/-! ## §2 The chart configuration IS lit's product configuration -/

/-- ★ **`(e^{zZ(b)}U₀(b))_b = prodCfg U 1 ((−iz)•A)`**: brick L0b's chart configuration along the complex line `z ↦ z•Z` IS lit's `U′U₀`, `U′ = exp(i·1·A′)` with `A′ = (−iz)•A`,
`A = formComp Z`. [cite: Balaban1985BackgroundPropagators, p.390, (3.12) p.392] -/
theorem chartU_smul_eq_prodCfg (U₀ : GaugeField (F.P K) 0 (Matrix.specialUnitaryGroup (Fin 2) ℂ)) (Z : PBond (F.P K) 0 → Matrix (Fin 2) (Fin 2) ℂ) (z : ℂ) :
    (fun μ x => chartU F K U₀ (z • Z) ⟨x, μ⟩) = prodCfg (fun μ x => bgUnits F K U₀ ⟨x, μ⟩) 1 ((-(I * z)) • formComp Z) := by
  funext μ x
  ext i j
  have hz : I * -(I * z) = z := by
    rw [mul_neg, ← mul_assoc, Complex.I_mul_I]; ring
  simp only [chartU, Units.val_mul, val_expUnit, Pi.smul_apply, prodCfg, fluct, val_holU, holonomy_cons, holonomy_nil, mul_one, smul_smul,
    formComp, Complex.ofReal_one, hz]

/-- `lettersA` is linear in the field: `lettersA (c•A) = (lettersA A).map (c•·)`. [cite: Balaban1985BackgroundPropagators, (3.2) p.390] -/
theorem lettersA_smul {S ι : Type*} (T : ι → Equiv.Perm S) (U : ι → S → (Matrix (Fin 2) (Fin 2) ℂ)ˣ) (c : ℂ) (A : ι → S → Matrix (Fin 2) (Fin 2) ℂ)
    (μ ν : ι) (x : S) :
    lettersA T U (c • A) μ ν x = (lettersA T U A μ ν x).map (c • ·) := by
  simp only [lettersA, Pi.smul_apply, List.map_cons, List.map_nil, smul_neg, B9Eq39Adjoint.R_smul]

/-! ## §3 One plaquette: the expansion in `z` with (3.10)'s quadratic term in closed letters -/

/-- ★★ **ONE PLAQUETTE OF (3.7) → (3.10)∕(3.11)∕(3.12) ALONG THE CHART**: with `C := (D¹_{U₀}Z)(p)` (the transported letter sum), `K := commSum` of the four letters, `W := U₀(∂p)`,
`wil τ ((e^{zZ}U₀)(∂p)) − wil τ (U₀(∂p)) = z·(−i·τ(C·Im W)) + z²·(−½[τ(C·C·Re W) + τ((i•K)·Im W)]) + rem3(z)` — the `z²`-coefficient is (3.10)'s `½⟨Z, ΔZ⟩`-summand
(`τ(C²) + τ(C²(Re W − 1)) = τ(C²·Re W)`) at the exponent direction `Z = iA`. [cite: Balaban1985BackgroundPropagators, (3.7) p.391, (3.10)–(3.12) p.392] -/
theorem wil_chartU_sub_wil_eq (U₀ : GaugeField (F.P K) 0 (Matrix.specialUnitaryGroup (Fin 2) ℂ)) (Z : PBond (F.P K) 0 → Matrix (Fin 2) (Fin 2) ℂ) (z : ℂ)
    (μ ν : Fin (F.P K).d) (x : Site (F.P K) 0) :
    wil (((2 : ℂ)⁻¹ • LinearMap.toContinuousLinearMap (Matrix.traceLinearMap (Fin 2) ℂ ℂ)) : Matrix (Fin 2) (Fin 2) ℂ →ₗ[ℂ] ℂ)
        (plaqU (torusT (F.P K) 0) (fun μ x => chartU F K U₀ (z • Z) ⟨x, μ⟩) μ ν x)
      - wil (((2 : ℂ)⁻¹ • LinearMap.toContinuousLinearMap (Matrix.traceLinearMap (Fin 2) ℂ ℂ)) : Matrix (Fin 2) (Fin 2) ℂ →ₗ[ℂ] ℂ)
        (plaqU (torusT (F.P K) 0) (fun μ x => bgUnits F K U₀ ⟨x, μ⟩) μ ν x)
      = z * (-(I * (((2 : ℂ)⁻¹ • LinearMap.toContinuousLinearMap (Matrix.traceLinearMap (Fin 2) ℂ ℂ)) : Matrix (Fin 2) (Fin 2) ℂ →ₗ[ℂ] ℂ)
            (curl (torusT (F.P K) 0) (fun μ x => bgUnits F K U₀ ⟨x, μ⟩) (formComp Z) μ ν x
              * imC (plaqU (torusT (F.P K) 0) (fun μ x => bgUnits F K U₀ ⟨x, μ⟩) μ ν x))))
        + z ^ 2 * (-(2⁻¹ * ((((2 : ℂ)⁻¹ • LinearMap.toContinuousLinearMap (Matrix.traceLinearMap (Fin 2) ℂ ℂ)) : Matrix (Fin 2) (Fin 2) ℂ →ₗ[ℂ] ℂ)
            (curl (torusT (F.P K) 0) (fun μ x => bgUnits F K U₀ ⟨x, μ⟩) (formComp Z) μ ν x
              * curl (torusT (F.P K) 0) (fun μ x => bgUnits F K U₀ ⟨x, μ⟩) (formComp Z) μ ν x
              * reC (plaqU (torusT (F.P K) 0) (fun μ x => bgUnits F K U₀ ⟨x, μ⟩) μ ν x))
          + (((2 : ℂ)⁻¹ • LinearMap.toContinuousLinearMap (Matrix.traceLinearMap (Fin 2) ℂ ℂ)) : Matrix (Fin 2) (Fin 2) ℂ →ₗ[ℂ] ℂ)
            ((I • commSum (lettersA (torusT (F.P K) 0) (fun μ x => bgUnits F K U₀ ⟨x, μ⟩) (formComp Z) μ ν x))
              * imC (plaqU (torusT (F.P K) 0) (fun μ x => bgUnits F K U₀ ⟨x, μ⟩) μ ν x)))))
        + rem3 (torusT (F.P K) 0) (fun μ x => bgUnits F K U₀ ⟨x, μ⟩) 1
            (((2 : ℂ)⁻¹ • LinearMap.toContinuousLinearMap (Matrix.traceLinearMap (Fin 2) ℂ ℂ)) : Matrix (Fin 2) (Fin 2) ℂ →ₗ[ℂ] ℂ)
            ((-(I * z)) • formComp Z) μ ν x := by
  set τ : Matrix (Fin 2) (Fin 2) ℂ →ₗ[ℂ] ℂ :=
    (((2 : ℂ)⁻¹ • LinearMap.toContinuousLinearMap (Matrix.traceLinearMap (Fin 2) ℂ ℂ)) : Matrix (Fin 2) (Fin 2) ℂ →ₗ[ℂ] ℂ) with hτ_def
  set T := torusT (F.P K) 0 with hT
  set U : Fin (F.P K).d → Site (F.P K) 0 → (Matrix (Fin 2) (Fin 2) ℂ)ˣ := fun μ x => bgUnits F K U₀ ⟨x, μ⟩ with hU
  set A : Fin (F.P K).d → Site (F.P K) 0 → Matrix (Fin 2) (Fin 2) ℂ := (-(I * z)) • formComp Z with hA
  have hτ : ∀ a b : Matrix (Fin 2) (Fin 2) ℂ, τ (a * b) = τ (b * a) := fun a b => by rw [hτ_def]; exact halfTrace_comm a b
  -- the chart configuration is the product configuration; lit's (3.1) rotation and `summand_split` at `(η, d) := (1, 4)`
  have hcfg : (fun μ x => chartU F K U₀ (z • Z) ⟨x, μ⟩) = prodCfg U 1 A := by rw [hU, hA]; exact chartU_smul_eq_prodCfg U₀ Z z
  have hsplit := summand_split T U τ hτ (1 : ℝ) one_ne_zero (d := 4) le_rfl A μ ν x
  simp only [Nat.sub_self, pow_zero, one_mul, Complex.ofReal_one, inv_one, one_pow, one_smul] at hsplit
  rw [hcfg, wil_plaqU_prodCfg T U τ hτ 1 A μ ν x, hsplit]
  -- substitute `A = (−iz)•formComp Z`: `curlη 1 A = curl A = (−iz)•curl (formComp Z)`, `commSum (lettersA A) = (−iz)²•commSum (lettersA (formComp Z))`
  have hcurlη : B9Eq39Adjoint.curlη T U 1 A μ ν x = (-(I * z)) • curl T U (formComp Z) μ ν x := by
    rw [B9Eq39Adjoint.curlη, Complex.ofReal_one, inv_one, one_smul, hA, curl_smul]
  have hcurl : curl T U A μ ν x = (-(I * z)) • curl T U (formComp Z) μ ν x := by rw [hA, curl_smul]
  have hcomm : commSum (lettersA T U A μ ν x) = (-(I * z)) ^ 2 • commSum (lettersA T U (formComp Z) μ ν x) := by
    rw [hA, lettersA_smul, commSum_map_smul]
  rw [hcurlη, hcurl, hcomm]
  simp only [smul_mul_assoc, mul_smul_comm, map_smul, smul_eq_mul, map_sub, mul_sub, mul_one, smul_smul]
  have hI2 : (-(I * z)) * (-(I * z)) = -(z ^ 2) := by
    rw [neg_mul_neg, mul_mul_mul_comm, Complex.I_mul_I]; ring
  have hI2' : (-(I * z)) ^ 2 = -(z ^ 2) := by rw [pow_two, hI2]
  rw [hI2']
  ring_nf
  rw [Complex.I_sq]
  ring

/-! ## §4 The expansion summed over the member's plaquettes, and the third-order remainder -/

/-- ★★★ **THE SECOND-ORDER EXPANSION OF BRICK L0b's ACTION ALONG THE CHART**: `actionRe (chartU U₀ (z•Z)) = actionRe (bgUnits U₀) + z·𝔩 + z²·𝔮 + Σ_p rem3_p(z)` with
`𝔩 = −i·Σ_p τ(C_p·Im W_p)` (the current pairing (3.11)) and **`𝔮 = −½·Σ_p [τ(C_p·C_p·Re W_p) + τ((i•K_p)·Im W_p)]`** = `−½·⟨Z, ΔZ⟩` of (3.10)∕(3.12) at the exponent direction
(`C_p = (D¹_{U₀}Z)(p)`, `K_p = Σ_{b₁≺b₂}[Z′(b₁), Z′(b₂)]`, `W_p = U₀(∂p)`, `τ = ½tr`), EXACT background. [cite: Balaban1985BackgroundPropagators, (3.10)–(3.12) p.392, (3.7) p.391] -/
theorem actionRe_chartU_smul_eq (U₀ : GaugeField (F.P K) 0 (Matrix.specialUnitaryGroup (Fin 2) ℂ)) (Z : PBond (F.P K) 0 → Matrix (Fin 2) (Fin 2) ℂ) (z : ℂ) :
    actionRe F K (chartU F K U₀ (z • Z)) = actionRe F K (bgUnits F K U₀)
      + z * ∑ p : Plaq (F.P K) 0, -(I * (((2 : ℂ)⁻¹ • LinearMap.toContinuousLinearMap (Matrix.traceLinearMap (Fin 2) ℂ ℂ)) : Matrix (Fin 2) (Fin 2) ℂ →ₗ[ℂ] ℂ)
            (curl (torusT (F.P K) 0) (fun μ x => bgUnits F K U₀ ⟨x, μ⟩) (formComp Z) p.μ p.ν p.src * imC (plaqU (torusT (F.P K) 0) (fun μ x => bgUnits F K U₀ ⟨x, μ⟩) p.μ p.ν p.src)))
      + z ^ 2 * ∑ p : Plaq (F.P K) 0, -(2⁻¹ * ((((2 : ℂ)⁻¹ • LinearMap.toContinuousLinearMap (Matrix.traceLinearMap (Fin 2) ℂ ℂ)) : Matrix (Fin 2) (Fin 2) ℂ →ₗ[ℂ] ℂ)
            (curl (torusT (F.P K) 0) (fun μ x => bgUnits F K U₀ ⟨x, μ⟩) (formComp Z) p.μ p.ν p.src * curl (torusT (F.P K) 0) (fun μ x => bgUnits F K U₀ ⟨x, μ⟩) (formComp Z) p.μ p.ν p.src
              * reC (plaqU (torusT (F.P K) 0) (fun μ x => bgUnits F K U₀ ⟨x, μ⟩) p.μ p.ν p.src))
          + (((2 : ℂ)⁻¹ • LinearMap.toContinuousLinearMap (Matrix.traceLinearMap (Fin 2) ℂ ℂ)) : Matrix (Fin 2) (Fin 2) ℂ →ₗ[ℂ] ℂ)
            ((I • commSum (lettersA (torusT (F.P K) 0) (fun μ x => bgUnits F K U₀ ⟨x, μ⟩) (formComp Z) p.μ p.ν p.src)) * imC (plaqU (torusT (F.P K) 0) (fun μ x => bgUnits F K U₀ ⟨x, μ⟩) p.μ p.ν p.src))))
      + ∑ p : Plaq (F.P K) 0, rem3 (torusT (F.P K) 0) (fun μ x => bgUnits F K U₀ ⟨x, μ⟩) 1 (((2 : ℂ)⁻¹ • LinearMap.toContinuousLinearMap (Matrix.traceLinearMap (Fin 2) ℂ ℂ)) : Matrix (Fin 2) (Fin 2) ℂ →ₗ[ℂ] ℂ) ((-(I * z)) • formComp Z) p.μ p.ν p.src := by
  rw [actionRe_eq_sum_wil, actionRe_eq_sum_wil, Finset.mul_sum, Finset.mul_sum, ← Finset.sum_add_distrib, ← Finset.sum_add_distrib,
    ← Finset.sum_add_distrib]
  refine Finset.sum_congr rfl fun p _ => ?_
  have h := wil_chartU_sub_wil_eq U₀ Z z p.μ p.ν p.src
  linear_combination h

/-- ★★ **THE REMAINDER IS THIRD ORDER IN `z`**: for `‖z‖ ≤ 1`, one plaquette's `rem3` of the expansion is bounded by
`‖z‖³ · (½‖τ‖(‖W_p‖ + ‖W_p⁻¹‖)·(s_p³∕6)·e^{s_p})`, `s_p = Σ_{b⊂∂p}‖Z′(b)‖` (lit ✓`norm_rem3_le` + ✓`expTail_three_le` + ✓`size_map_smul`). [cite: Balaban1985BackgroundPropagators, (3.12) p.392] -/
theorem norm_rem3_chartU_le (U₀ : GaugeField (F.P K) 0 (Matrix.specialUnitaryGroup (Fin 2) ℂ)) (Z : PBond (F.P K) 0 → Matrix (Fin 2) (Fin 2) ℂ) {z : ℂ}
    (hz : ‖z‖ ≤ 1) (μ ν : Fin (F.P K).d) (x : Site (F.P K) 0) :
    ‖rem3 (torusT (F.P K) 0) (fun μ x => bgUnits F K U₀ ⟨x, μ⟩) 1 (((2 : ℂ)⁻¹ • LinearMap.toContinuousLinearMap (Matrix.traceLinearMap (Fin 2) ℂ ℂ)) : Matrix (Fin 2) (Fin 2) ℂ →ₗ[ℂ] ℂ) ((-(I * z)) • formComp Z) μ ν x‖
      ≤ ‖z‖ ^ 3 * (2⁻¹ * ‖((2 : ℂ)⁻¹ • LinearMap.toContinuousLinearMap (Matrix.traceLinearMap (Fin 2) ℂ ℂ))‖
          * (‖((plaqU (torusT (F.P K) 0) (fun μ x => bgUnits F K U₀ ⟨x, μ⟩) μ ν x : (Matrix (Fin 2) (Fin 2) ℂ)ˣ) : Matrix (Fin 2) (Fin 2) ℂ)‖
              + ‖(((plaqU (torusT (F.P K) 0) (fun μ x => bgUnits F K U₀ ⟨x, μ⟩) μ ν x)⁻¹ : (Matrix (Fin 2) (Fin 2) ℂ)ˣ) : Matrix (Fin 2) (Fin 2) ℂ)‖)
          * (size (lettersA (torusT (F.P K) 0) (fun μ x => bgUnits F K U₀ ⟨x, μ⟩) (formComp Z) μ ν x) ^ 3 / 6
              * Real.exp (size (lettersA (torusT (F.P K) 0) (fun μ x => bgUnits F K U₀ ⟨x, μ⟩) (formComp Z) μ ν x)))) := by
  set s : ℝ := size (lettersA (torusT (F.P K) 0) (fun μ x => bgUnits F K U₀ ⟨x, μ⟩) (formComp Z) μ ν x) with hs_def
  have hs : 0 ≤ s := by
    rw [hs_def, size]
    exact List.sum_nonneg (by
      intro a ha
      obtain ⟨b, _, rfl⟩ := List.mem_map.mp ha
      exact norm_nonneg _)
  have h := norm_rem3_le (torusT (F.P K) 0) (fun μ x => bgUnits F K U₀ ⟨x, μ⟩) ((2 : ℂ)⁻¹ • LinearMap.toContinuousLinearMap (Matrix.traceLinearMap (Fin 2) ℂ ℂ)) 1 ((-(I * z)) • formComp Z) μ ν x
  rw [lettersA_smul, size_map_smul, abs_one, one_mul] at h
  have hcz : ‖-(I * z)‖ = ‖z‖ := by rw [norm_neg, norm_mul, Complex.norm_I, one_mul]
  rw [hcz] at h
  -- `expTail 3 (‖z‖·s) ≤ (‖z‖s)³∕6·e^{‖z‖s} ≤ ‖z‖³·(s³∕6·e^s)`
  have hzs : 0 ≤ ‖z‖ * s := mul_nonneg (norm_nonneg _) hs
  have htail : expTail 3 (‖z‖ * s) ≤ ‖z‖ ^ 3 * (s ^ 3 / 6 * Real.exp s) := by
    calc expTail 3 (‖z‖ * s) ≤ (‖z‖ * s) ^ 3 / 6 * Real.exp (‖z‖ * s) := expTail_three_le hzs
      _ ≤ (‖z‖ * s) ^ 3 / 6 * Real.exp s := by
          gcongr
          calc ‖z‖ * s ≤ 1 * s := mul_le_mul_of_nonneg_right hz hs
            _ = s := one_mul s
      _ = ‖z‖ ^ 3 * (s ^ 3 / 6 * Real.exp s) := by ring
  have hpre : 0 ≤ 2⁻¹ * ‖((2 : ℂ)⁻¹ • LinearMap.toContinuousLinearMap (Matrix.traceLinearMap (Fin 2) ℂ ℂ))‖
      * (‖((plaqU (torusT (F.P K) 0) (fun μ x => bgUnits F K U₀ ⟨x, μ⟩) μ ν x : (Matrix (Fin 2) (Fin 2) ℂ)ˣ) : Matrix (Fin 2) (Fin 2) ℂ)‖
          + ‖(((plaqU (torusT (F.P K) 0) (fun μ x => bgUnits F K U₀ ⟨x, μ⟩) μ ν x)⁻¹ : (Matrix (Fin 2) (Fin 2) ℂ)ˣ) : Matrix (Fin 2) (Fin 2) ℂ)‖) := by positivity
  calc ‖rem3 (torusT (F.P K) 0) (fun μ x => bgUnits F K U₀ ⟨x, μ⟩) 1 (((2 : ℂ)⁻¹ • LinearMap.toContinuousLinearMap (Matrix.traceLinearMap (Fin 2) ℂ ℂ)) : Matrix (Fin 2) (Fin 2) ℂ →ₗ[ℂ] ℂ) ((-(I * z)) • formComp Z) μ ν x‖
      ≤ 2⁻¹ * ‖((2 : ℂ)⁻¹ • LinearMap.toContinuousLinearMap (Matrix.traceLinearMap (Fin 2) ℂ ℂ))‖
          * (‖((plaqU (torusT (F.P K) 0) (fun μ x => bgUnits F K U₀ ⟨x, μ⟩) μ ν x : (Matrix (Fin 2) (Fin 2) ℂ)ˣ) : Matrix (Fin 2) (Fin 2) ℂ)‖
              + ‖(((plaqU (torusT (F.P K) 0) (fun μ x => bgUnits F K U₀ ⟨x, μ⟩) μ ν x)⁻¹ : (Matrix (Fin 2) (Fin 2) ℂ)ˣ) : Matrix (Fin 2) (Fin 2) ℂ)‖)
          * expTail 3 (‖z‖ * s) := h
    _ ≤ 2⁻¹ * ‖((2 : ℂ)⁻¹ • LinearMap.toContinuousLinearMap (Matrix.traceLinearMap (Fin 2) ℂ ℂ))‖
          * (‖((plaqU (torusT (F.P K) 0) (fun μ x => bgUnits F K U₀ ⟨x, μ⟩) μ ν x : (Matrix (Fin 2) (Fin 2) ℂ)ˣ) : Matrix (Fin 2) (Fin 2) ℂ)‖
              + ‖(((plaqU (torusT (F.P K) 0) (fun μ x => bgUnits F K U₀ ⟨x, μ⟩) μ ν x)⁻¹ : (Matrix (Fin 2) (Fin 2) ℂ)ˣ) : Matrix (Fin 2) (Fin 2) ℂ)‖)
          * (‖z‖ ^ 3 * (s ^ 3 / 6 * Real.exp s)) := mul_le_mul_of_nonneg_left htail hpre
    _ = _ := by ring

end Summit.QuantumFields.YangMills.Theorems.Prop7SectET3ActionQuad

end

◆ ◆ ◆

▶ [AIM OF THE EXERCISE]: Among the entries above, find the line with "have h := wil_chartU_sub_wil_eq" and the line with "Balaban1985BackgroundPropagators, (3.12) p.392] -/"; give again exactly these two lines and all lines between them.

▶ [ANSWER SECTION]:
  have h := wil_chartU_sub_wil_eq U₀ Z z p.μ p.ν p.src
  linear_combination h

/-- ★★ **THE REMAINDER IS THIRD ORDER IN `z`**: for `‖z‖ ≤ 1`, one plaquette's `rem3` of the expansion is bounded by
`‖z‖³ · (½‖τ‖(‖W_p‖ + ‖W_p⁻¹‖)·(s_p³∕6)·e^{s_p})`, `s_p = Σ_{b⊂∂p}‖Z′(b)‖` (lit ✓`norm_rem3_le` + ✓`expTail_three_le` + ✓`size_map_smul`). [cite: Balaban1985BackgroundPropagators, (3.12) p.392] -/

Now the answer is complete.